Task material
-*-

/-!
# Ventures/CertifiedManyBodySolver — Observables/PhaseSeparationExclusionBoxGrandCanonicalThermalGap.lean: the competing-orders word on
# a `(t′, U)` CELL of a material box at `T > 0`, read on the chemical-potential axis as a CELL-UNIFORM CERTIFIED GAP `Δμ ≥ g/(ab(n₂ − n₁))`
# for every `β ≥ β₀` (hot anchors, threshold form; fns / columns / above-column)

HONEST FRAMING: first certified bounds; not a superconductivity verdict. CLASS = TRANSPORT (generic, sorry-free theorems; no claim node,
no number): the `T > 0` GAP companion of `PhaseSeparationExclusionBoxGrandCanonical` (whose §2 typed only the one-`μ` EXCLUSION at `T > 0`).
Inputs are IDENTICAL to the canonical hot-anchor cell forms (`PhaseSeparationExclusionBoxThermalHotAnchor`): a cap affine in `U` at
`an₁ + bn₂`, two column laws at `n₂` (their `U`-chord floors the cell), a dilute floor function at `n₁`, cell-uniform pressure anchors
`p(β_{h,i}; n_i) ≤ π_i` at `β_{h,i} ≤ β₀`; the two extra checks per column are `g ≤ M_col(s)` and `N_col(s) ≤ β₀·(M_col(s) − g)`
(`M` = the `T = 0` margin, `N = aπ₁ + bπ₂ + β_{h,1}aF₁ + β_{h,2}bL` — both affine in `U`, so the columns suffice). Conclusion, through
`mul_gap_le_mul_sub_chemPot_of_equilibria_hotAnchors_threshold_ttPrime` (`Literature/…/HubbardTTPrimePhaseCoexistenceExclusionGrandCanonical`, g22):
at every `(s, U)` of the cell and every `β ≥ β₀`, between any `μ₁` carrying a translation-invariant variational equilibrium of `H(t,s,U) − μ₁N`
(any `Γ₁` with `e_{Γ₁} = e_Φ − μ₁ρ`) of density `≤ n₁` and any `μ₂` carrying one of density `≥ n₂`: `a·b·(n₂ − n₁)·(μ₂ − μ₁) ≥ g`.
* `psGCT_gap_on_cell_of_fns_hotAnchor` (bound functions), `psGCT_gap_on_cell_of_columns_hotAnchor` (column × threshold form),
  `psGCT_gap_above_column_hotAnchor` (cap non-decreasing in `U`, one law, far-end checks).
Cell `pub/hubbard-downfold` (MO-S1 ↔ S2 seam «box ↦ one word», filling direction = Legendre pair `μ ↔ n`; D-0096 (ii)/(iii), the `T` axis of
the D-0098 map), seat `hubbard-downfold-unc-2` (g23). Instances: `Downfold/BoxesLa214V115M2cPhaseSeparationGrandCanonicalThermalGap.lean`.
NOT said: anything outside the cells; an ESTIMATE of `μ(β, n)` (the gap is a floor); stripes / SC / `T_c`.
References: [cite: Israel1979, Thm. I.2.4]; [cite: Ruelle1969, §3.4]; [cite: Griffiths1966, §II]; [cite: PoulinHastings2011, eqs. (3)–(8)].
-/

noncomputable section
import Summits.Ventures.Crystal3D.Bulk.CapBoxSproc
import Summits.Ventures.Crystal3D.Bulk.CapX2Poly3
import Summits.Ventures.Crystal3D.Bulk.CapX2DataW06225X2
import HarnessLib

/-!
# X2 certificate `certW06225` (level `-0.6225`): compiled check `checkII_13hi_110_W06225`

Venture `Crystal3D` (cell `pub-crystal3d`, phase 2; seat typer-bulk). One of the Boolean evaluations behind
`CapX2.noHole_06225` (`CapX2BoxW06225.lean`): the S-procedure tensor-Bernstein check `Bern.checkPos3S`
(`CapBoxSproc.lean`, soundness on the standard axioms) of the negated, padded (II) tensor `-(P+λ)` (degree `28`) on the sub-box
`u ∈ [-173/800, 19/100]`, `v ∈ [4/5, 1]`, `t ∈ [-1/4, 1/8]`, evaluated by `native_decide` (compiled code trusted — the
class of the tree's `KissingSearch` parts). One compiled search per file keeps each gate elaboration under its
wall. HONEST FRAMING: a computation; its meaning is given by `Bern.nonneg_of_checkPos3S`.
-/

namespace Summit.Ventures.Crystal3D.CapX2

/-- The check evaluates to `true`. [folklore] -/
theorem checkII_13hi_110_W06225 :
    CapCut.Bern.checkPos3S (CapCut.Bern.pad3 28 (scale3 (-1) (pairPolyZ certW06225 lamW06225))) 28
      (-173 / 800) (19 / 100) (4 / 5) 1 (-1 / 4) (1 / 8) 80 40 64 = true := by
  native_decide

end Summit.Ventures.Crystal3D.CapX2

-*-

Your objective
Once you find the line containing "(MO-S1 ↔ S2", stop: reproduce exactly that line and every line of the data before it, and nothing else.

The completed task
/-!
# Ventures/CertifiedManyBodySolver — Observables/PhaseSeparationExclusionBoxGrandCanonicalThermalGap.lean: the competing-orders word on
# a `(t′, U)` CELL of a material box at `T > 0`, read on the chemical-potential axis as a CELL-UNIFORM CERTIFIED GAP `Δμ ≥ g/(ab(n₂ − n₁))`
# for every `β ≥ β₀` (hot anchors, threshold form; fns / columns / above-column)

HONEST FRAMING: first certified bounds; not a superconductivity verdict. CLASS = TRANSPORT (generic, sorry-free theorems; no claim node,
no number): the `T > 0` GAP companion of `PhaseSeparationExclusionBoxGrandCanonical` (whose §2 typed only the one-`μ` EXCLUSION at `T > 0`).
Inputs are IDENTICAL to the canonical hot-anchor cell forms (`PhaseSeparationExclusionBoxThermalHotAnchor`): a cap affine in `U` at
`an₁ + bn₂`, two column laws at `n₂` (their `U`-chord floors the cell), a dilute floor function at `n₁`, cell-uniform pressure anchors
`p(β_{h,i}; n_i) ≤ π_i` at `β_{h,i} ≤ β₀`; the two extra checks per column are `g ≤ M_col(s)` and `N_col(s) ≤ β₀·(M_col(s) − g)`
(`M` = the `T = 0` margin, `N = aπ₁ + bπ₂ + β_{h,1}aF₁ + β_{h,2}bL` — both affine in `U`, so the columns suffice). Conclusion, through
`mul_gap_le_mul_sub_chemPot_of_equilibria_hotAnchors_threshold_ttPrime` (`Literature/…/HubbardTTPrimePhaseCoexistenceExclusionGrandCanonical`, g22):
at every `(s, U)` of the cell and every `β ≥ β₀`, between any `μ₁` carrying a translation-invariant variational equilibrium of `H(t,s,U) − μ₁N`
(any `Γ₁` with `e_{Γ₁} = e_Φ − μ₁ρ`) of density `≤ n₁` and any `μ₂` carrying one of density `≥ n₂`: `a·b·(n₂ − n₁)·(μ₂ − μ₁) ≥ g`.
* `psGCT_gap_on_cell_of_fns_hotAnchor` (bound functions), `psGCT_gap_on_cell_of_columns_hotAnchor` (column × threshold form),
  `psGCT_gap_above_column_hotAnchor` (cap non-decreasing in `U`, one law, far-end checks).
Cell `pub/hubbard-downfold` (MO-S1 ↔ S2 seam «box ↦ one word», filling direction = Legendre pair `μ ↔ n`; D-0096 (ii)/(iii), the `T` axis of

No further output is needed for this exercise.